During the period of lockdown here in Barcelona, which was three months, I did bodywork every single day. I took classes, I gave classes online, I did a lot of training in my house because even though we were locked down, it didn´t matter, because it was motivating. Through the body movement we could connect with each other, the moment, life, the world. So that really helped to go through this hard period of lockdown. 

I love dancing so much, it is more than my career, it is my daily way of being. There are times when you get tired of your career, but I don´t think I get tired of just dancing and moving my body. 

 

Ksenya Parkhatskaya © Miki Barlok
Ksenya Parkhatskaya © Miki Barlok

Do you choreograph your own dances?

Yes and with pride and joy I am happy to say, I choreograph all of my dances. There was maybe one occasion after I started my solo career when I was part of "Other Tales from the undergound" which is a piece by Johnny Lloyd in Eindoven, Holland. Being choreographed by someone else was a really amazing experience. But 99,9 percent of my work is my work. (laughs) It is both exciting and difficult because you are taking the inspiration from yourself and at some point you are trying to be your own mentor, your own choreographer, your own director. Now I am very excited to collaborate with some of the really great dancers here in Barcelona, to have an impact and influence in choreographing new dance projects with them. It really helps to open up your field of view. Then I want to mention the duets with my dear friend Daniil Nikulin from Moscow, which we have choreographed together. It is a very exciting project, we speak the same language in dance and we understand each other so well, we feel the groove and there is no explanation needed sometimes. 

 

What is your daily routine?

It depends on the different periods in my life. There are periods when I tour a lot, then my routine is completely different. Then there are times when I stay in Barcelona for weeks or months. I actually started planing my touring much better so that I have a month in Barcelona because I noticed, my creativity needs routine and repetition to blossom. When you tour all over the world it is good to give, but it is very hard to create in those moments. Here in Barcelona my daily routine is waking up, feeding my two little kittens with my husband, then I do Yoga, which is very helpful to start the day. Cold shower, lovely breakfast, we eat vegan and to start the day I need a good cup of coffee. (laughs) Then I go for my two hour schedule training and after that I do administrative work on the computer, which is connected to my online dance school "Secrets of Solo" together with my husband David Duffy. The school requires a lot of work. We have eight hundred active students and more than ten thousand people who are on our mailing list, so we work on communicating with them, releasing interesting content and keeping them interested. All those social platforms we care for by ourselfes, the design, the communication etc.

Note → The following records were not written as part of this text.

/-!
# LassoCutClasses — the pieces and EXACT cuts of the node «LassoCut» (§2) and the finite-field bridge (§3)
(decomp-res node N57, lens-5 g13 sha256 a9bc663c66df87f5; CRITIC-LEDGER row 78 CLEARED; file 2 of 4, namespace
`…Theorems.LassoCut` continued from `Theorems.LassoCutModel`, whose module docstring is the node's card.)

§2: `NoLassos` (Σ₁ half), `NoAperiodicWalks` (Π half, the located residual), `NoDefectLassosDeep` /
`NoAperiodicDefectWalksDeep` (the same cut of `DefectWalksTerminateDeep` = MaxContactCut 31770), `NoSatLassos`; kernels
`not_walksTerminate_of_lasso` (CERTIFICATE), `walksTerminate_iff_lasso`, `defectDeep_iff_lasso` (EXACT, logic + pumping).
§3: over FINITE `K` bounded complexity boxes are finite (`finite_box`), so bounded divergence is periodic
(`exists_repeat_of_bounded`) and aperiodic divergence escapes (`unbounded_of_aperiodic`):
`FinWalksTerminate ⟺ NoFinLassos ∧ NoEscapingWalks`, `NoFinLassos ⟺ NoBoxTowers`.  The MaxContactCut-side edges
(`halves_of_noForcedTowers`, `defectWalksDeep_iff_lasso`) are in `Theorems.MaxContactCutLassoCut`.
(Sources: Hauser2010 §§F–G; HauserPerlega2019 §1; Moh1987; CossartPiltant2019 p. 4.)
-/

open MvPolynomial
open Literature.AlgebraicGeometry.Resolution
open Literature.AlgebraicGeometry.Resolution.Hauser2010
open Literature.AlgebraicGeometry.Resolution.PointBlowup
open Summit.ResolutionOfSingularities.ResolutionOfSingularities.Theorems.TightDefectClasses
open Summit.ResolutionOfSingularities.ResolutionOfSingularities.Theorems.WeakOrderReduction
open Summit.ResolutionOfSingularities.ResolutionOfSingularities.Theorems.ForcedTowerClasses

namespace Summit.ResolutionOfSingularities.ResolutionOfSingularities.Theorems.LassoCut

/-! ## §2 The pieces (|σ| = 3, all perfect `K` of characteristic `p`) and the EXACT cuts -/

section Pieces

/-- **`NoLassos`** — the Σ₁ HALF of the crux: no root state admits a lasso.  [WEAKER by letter (`noLassos_of_walks`,
pumping) · Σ₁: a failure is a FINITE forced run, a kernel-checkable certificate (`not_walksTerminate_of_lasso`) ·
INSTRUMENTABLE-WITH-CERTIFICATE (recipe replay / relabelled-cycle searches of the census) · decided cell
`no_cornerMonoChart_lasso` · a proof in general: IDEA-NEEDED (rigidity of the cycle's functional equation)]
(Sources: HauserPerlega2019, §1; Hauser2010, §G.) -/
def NoLassos : Prop :=
  ∀ p : ℕ, p.Prime → ∀ e : ℕ, 1 ≤ e → ∀ (K : Type) [Field K] [CharP K p] [PerfectField K] [DecidableEq K]
    (s₀ : State (Fin 3) K), IsRoot (p ^ e) s₀ → Lasso (p ^ e) s₀ → False

/-- **`NoAperiodicWalks`** — the Π HALF (the located residual): no root state admits an infinite forced walk that
never revisits a state.  [WEAKER by letter (`noAperiodic_of_walks`) · instrument-dark: no finite computation refutes it ·
over finite fields = ESCAPING towers (`unbounded_of_aperiodic`) · IDEA-NEEDED] (Sources: Hauser2010, §G; Moh1987, p.1.) -/
def NoAperiodicWalks : Prop :=
  ∀ p : ℕ, p.Prime → ∀ e : ℕ, 1 ≤ e → ∀ (K : Type) [Field K] [CharP K p] [PerfectField K] [DecidableEq K]
    (s₀ : State (Fin 3) K), IsRoot (p ^ e) s₀ → ∀ W : ForcedWalk (p ^ e) s₀, Aperiodic W → False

And there is also one little part of the day, where I get inspired. Maybe by a little reading session or watching something and copying that or maybe doing something creative together with my husband, like thinking of a new course or writing a new song, those kind of things. So the days can be really different. Super intense if we have a release of a project. That is what being a freelancer is like. (laughs) It´s never something really stable. Sometimes big waves, sometimes quiet ocean.

 

What kind of dance lessons do you offer online?

This year, my husband David Duffy and I, we are celebrating our fifth year anniversary of running our school "Secrets of Solo" and we are proud to say that it is quite a success. We have seven online courses, and we are about to release the eighth one. Courses ranging from 20s Charleston to Secrets of Improvisation, World of Kicks, Creation labs, different courses focusing on specific topics. I really love this idea of having not just a library of tons of different videos, but instead conceptual courses. One course might be four and a half hours long with many videos. But it would have a progressive line that it is dedicated to, which style it embraces. Going the linear way from something simple, basic and fundamental to an intermediate level, to something really advanced. Maybe because I am also still a teacher, there is a teacher in my genes, in my blood, from graduating from pedagogic university. I love to think of my online school like that. An approach with a concept, an idea and I´m happy to say that in September we are releasing the fourth variation lab which is an original course by me where I propose to people how to create their own steps in Jazz, how to play with them and innovate basically. So we are releasing the last fourth volume. We also have a personal video feedback offer online for the premium subcribers once a month, reviewing their work. It is quite exciting and interesting for me to see how people progress and it is super helpful for people who learn online. It is important for the students to have a guidance at least once a month and for us to show them what their strenghts are. Knowing your strenghts, your diamonds, as we call them, is equally as powerful, as knowing your weaknesses.

 

What does dancing mean to you and what do you like most about dancing?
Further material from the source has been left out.